At least 900 people, including 100 soldiers and police, have been killed in a crackdown on Morsi's Muslim Brotherhood in the past week, the bloodiest civil unrest in Egypt's modern history.

The United States and the European Union are both reviewing aid to Egypt in light of the bloodshed, but Saudi Arabia, a foe of the Brotherhood, has promised to make up any shortfall.

Although at 85 Mubarak probably has no political future, his release would be seen by many in the Arab world as rehabilitation of an old order of six decades of rule by military men - and even a reversal of the 2011 pro-democracy uprising that brought him down.

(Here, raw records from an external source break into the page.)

/-- **The door-agnostic `𝒜_g` door, one model, on base-chart data at the component** (`SiegelHodgeLocusBaseChartAt D p C`) **and
Deligne's théorème de la partie fixe**, through theory seat 3's `siegelHodgeLocusChartAt_of_baseChartAt`. [cite: BuchweitzFlenner2003, §5 Thm. 5.1]
[cite: DeligneHodgeII1971, Théorème 4.1.1] [cite: MoonenOort2013Torelli, §3 Def. (Version 2) and (d)] -/
theorem hc_on_siegelComponent_of_smul_add_of_baseChartAt (hT : LocalVariationalHodgeFor 𝒪) {p : ℕ}
    {D : SiegelModuliDatum g δ N} {C : HodgeLocusComponent D.f g p} (hS : SiegelHodgeLocusBaseChartAt D p C)
    (hGIC : deligne_globalInvariantCycles) (I : Finset ℕ) (hp : p ∈ I)
    (Λ : (p' : ℕ) → complexBetti D.𝒳 (2 * p'))
    (hΛ : ∀ p' ∈ I, ∀ s : ComplexPoints D.S, IsOfHodgeType g (fiberOver D.f s) (2 * p') p' p' (Res[D.f, s, 2 * p', Λ p']))
    (hΛp : ∀ s : ComplexPoints D.S, IsRationalClass (Res[D.f, s, 2 * p, Λ p]) ∧
      Res[D.f, s, 2 * p, Λ p] ∈ algebraicClasses (fiberOver D.f s) p)
    {x₀ : FiberClass D.f (2 * p)} (hx₀ : x₀ ∈ C.carrier) (a b : ℚ) (ha : a ≠ 0) (c : ℕ → ℚ)
    (X₀ : SchemeOver ℂ) (e : X₀ ≅ fiberOver D.f x₀.pt)
    (κ : (p' : ℕ) → complexBetti X₀ (2 * p')) (hκ : 𝒪 g X₀ I κ)
    (hκp : κ p = complexBetti.map e.hom (2 * p) ((a : ℂ) • x₀.cls + (b : ℂ) • Res[D.f, x₀.pt, 2 * p, Λ p]))
    (hκp' : ∀ p' ∈ I, p' ≠ p →
      κ p' = complexBetti.map e.hom (2 * p') (((c p' : ℚ) : ℂ) • Res[D.f, x₀.pt, 2 * p', Λ p'])) :
    ∀ x ∈ C.carrier, x.cls ∈ algebraicClasses (fiberOver D.f x.pt) p :=
  hT.hc_on_siegelComponent_of_smul_add_at (siegelHodgeLocusChartAt_of_baseChartAt hS hGIC) I hp Λ hΛ hΛp hx₀ a b ha c X₀ e
    κ hκ hκp hκp'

The generals ousted Morsi, Egypt’s first freely elected leader, on July 3rd, saying they were responding to the will of the people following vast demonstrations demanding his removal.

They have installed an interim administration to oversee a roadmap they say will lead Egypt back to democracy.

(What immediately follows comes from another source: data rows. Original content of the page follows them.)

import Summits.NavierStokesRegularity.NavierStokesRegularity.Theorems.ExtremiserTransienceDepletedFractionDefs
import Summits.NavierStokesRegularity.NavierStokesRegularity.Theorems.ExtremiserTransienceDepletedFractionWindowGradient
import HarnessLib

/-!
# Crux `NearExtremalTransiencePerFlow` (stmt-NavierStokesRegularity-26567) — X♭ `DepletedFraction` REDUCES to its
# interior-gradient-controlled form (N2 of idea-crit-4 g9 plugged in by name)

`--supports stmt-NavierStokesRegularity-26567` (helper; prover seat ns-net-p2 g12).  The heart X♭ `DepletedFraction` (texts of record
p720463 `…DepletedFractionDefs`) carries a gradient bound only AT the start of the admissible window.  By the window smoothing lemma
`exists_window_gradient_of_heights` (p723282) the heights hypothesis `‖u(t')‖ ≤ HM` on `I = [t, t + τ₁ν/M²]` already yields
`‖∇u(t')‖ ≤ C(d)(HM)²/ν` on the delayed interior `(t + dν/(HM)², t + τ₁ν/M²)` for every `d > 0`.  Hence X♭ follows from the formally
WEAKER statement in which the prover of the heart may (a) choose any delay `d > 0` and then (b) ASSUME an interior gradient bound with an
arbitrary constant `G'` on the delayed part of the window:

  `∀ Θ G H τ₁ > 0, ∃ d > 0, ∀ G' > 0, ∃ ε > 0, ∀ flows ∀ admissible windows, (interior gradient ≤ G'(HM)²/ν) → |DEPLETED_ε ∩ I| ≥ ε|I|`.

`depletedFraction_of_interiorGradient` is this reduction (pure bookkeeping over p723282).  HONEST FRAMING: nothing about X♭ itself,
⟨26567⟩ or Navier–Stokes regularity is proved; no summit is proved by a line. [folklore]
-/

noncomputable section

open scoped Topology InnerProductSpace RealInnerProductSpace ENNReal
open MeasureTheory Filter Set Metric
open Literature.Analysis.FluidPDE
open Summit.NavierStokesRegularity.NavierStokesRegularity.Theorems
open Summit.NavierStokesRegularity.NavierStokesRegularity.Theorems.DepletionLadder.KStar.HalfSpace

namespace Summit.NavierStokesRegularity.NavierStokesRegularity.Theorems.NearExtremalTransiencePerFlow.DepletedFraction

-- the summit's namespace repeats the problem name by convention (D-0017)
set_option linter.dupNamespace false
set_option linter.style.longLine false

/-- **X♭ reduces to its interior-gradient-controlled form.**  If for all `Θ G H τ₁ > 0` there is a delay `d > 0` such that for every
interior-gradient constant `G' > 0` some `ε > 0` makes the depleted-fraction conclusion of `DepletedFraction` hold on every admissible
window whose delayed interior `(t + dν/(HM)², t + τ₁ν/M²)` carries the gradient bound `‖∇u(t', x)‖ ≤ G'(HM)²/ν`, then `DepletedFraction`
holds (the interior bound is supplied by `exists_window_gradient_of_heights`). [folklore] -/
theorem depletedFraction_of_interiorGradient
    (hR : ∀ (Θ G H τ₁ : ℝ), 0 < Θ → 0 < G → 0 < H → 0 < τ₁ → ∃ d : ℝ, 0 < d ∧ ∀ G' : ℝ, 0 < G' → ∃ ε : ℝ, 0 < ε ∧
      ∀ (ν T : ℝ), 0 < ν → 0 < T →
      ∀ (u : ℝ → EuclideanSpace ℝ (Fin 3) → EuclideanSpace ℝ (Fin 3)) (p : ℝ → EuclideanSpace ℝ (Fin 3) → ℝ),
        IsClassicalNSSolutionOn (Set.Ico 0 T) ν 0 u p → IsLerayHopfOn T ν 0 (u 0) u → HasRapidSpatialDecay (u 0) →
      ∀ (t M : ℝ), 0 ≤ t → 0 < M → t + τ₁ * ν / M ^ 2 < T →
        (∀ x, ‖u t x‖ ≤ M) →
        (∫ x, ‖curl (u t) x‖ ^ 2) ≤ Θ * (ν / M) ^ 2 * (∫ x, frobeniusNormSq (fderiv ℝ (curl (u t)) x)) →
        (∀ x, ‖fderiv ℝ (u t) x‖ ≤ G * M ^ 2 / ν) →
        (∀ t' ∈ Set.Icc t (t + τ₁ * ν / M ^ 2), ∀ x, ‖u t' x‖ ≤ H * M) →
        (∀ t' ∈ Set.Ioo (t + d * ν / (H * M) ^ 2) (t + τ₁ * ν / M ^ 2), ∀ x, ‖fderiv ℝ (u t') x‖ ≤ G' * (H * M) ^ 2 / ν) →
        ENNReal.ofReal (ε * (τ₁ * ν / M ^ 2)) ≤
          volume ({t' : ℝ | ∀ M' : ℝ, (∀ x, ‖u t' x‖ ≤ M') →
              |∫ x, ⟪curl (u t') x, fderiv ℝ (u t') x (curl (u t') x)⟫_ℝ| ≤
                (kStar - ε) * M' * Real.sqrt (∫ x, ‖curl (u t') x‖ ^ 2) *
                  Real.sqrt (∫ x, frobeniusNormSq (fderiv ℝ (curl (u t')) x))} ∩
            Set.Icc t (t + τ₁ * ν / M ^ 2))) :
    DepletedFraction := by
  intro Θ G H τ₁ hΘ hG hH hτ₁
  obtain ⟨d, hd, hR'⟩ := hR Θ G H τ₁ hΘ hG hH hτ₁
  obtain ⟨C, hCpos, hC⟩ := exists_window_gradient_of_heights hd
  obtain ⟨ε, hε, hmain⟩ := hR' C hCpos
  refine ⟨ε, hε, ?_⟩
  intro ν T hν hT u p hsol hLH hdec t M ht hM htT hMb hlock hgrad hheights
  exact hmain ν T hν hT u p hsol hLH hdec t M ht hM htT hMb hlock hgrad hheights
    (hC ν T hν hT u p hsol hLH t M H τ₁ ht hM hH htT hheights)

end Summit.NavierStokesRegularity.NavierStokesRegularity.Theorems.NearExtremalTransiencePerFlow.DepletedFraction

end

The authorities now portray their quarrel with the Muslim Brotherhood, Egypt's best-organised political force, as a fight against terrorism and are jailing its leaders, including its "general guide", Mohamed Badie, detained in Cairo on yesterday.

Saudi Arabia and the United Arab Emirates, which along with Kuwait have promised Egypt $12 billion in aid since Mursi’s overthrow, have frowned on Mubarak’s detention all along.

Arab diplomats said the conservative Gulf states had lobbied for the release of a man they once valued as a strong regional ally.

Mubarak’s trial, when he appeared in a courtroom cage, and his jailing also affronted some Egyptian officers. One colonel, who asked not to be identified, said the treatment of the former supreme military commander had “tarnished the army’s image”.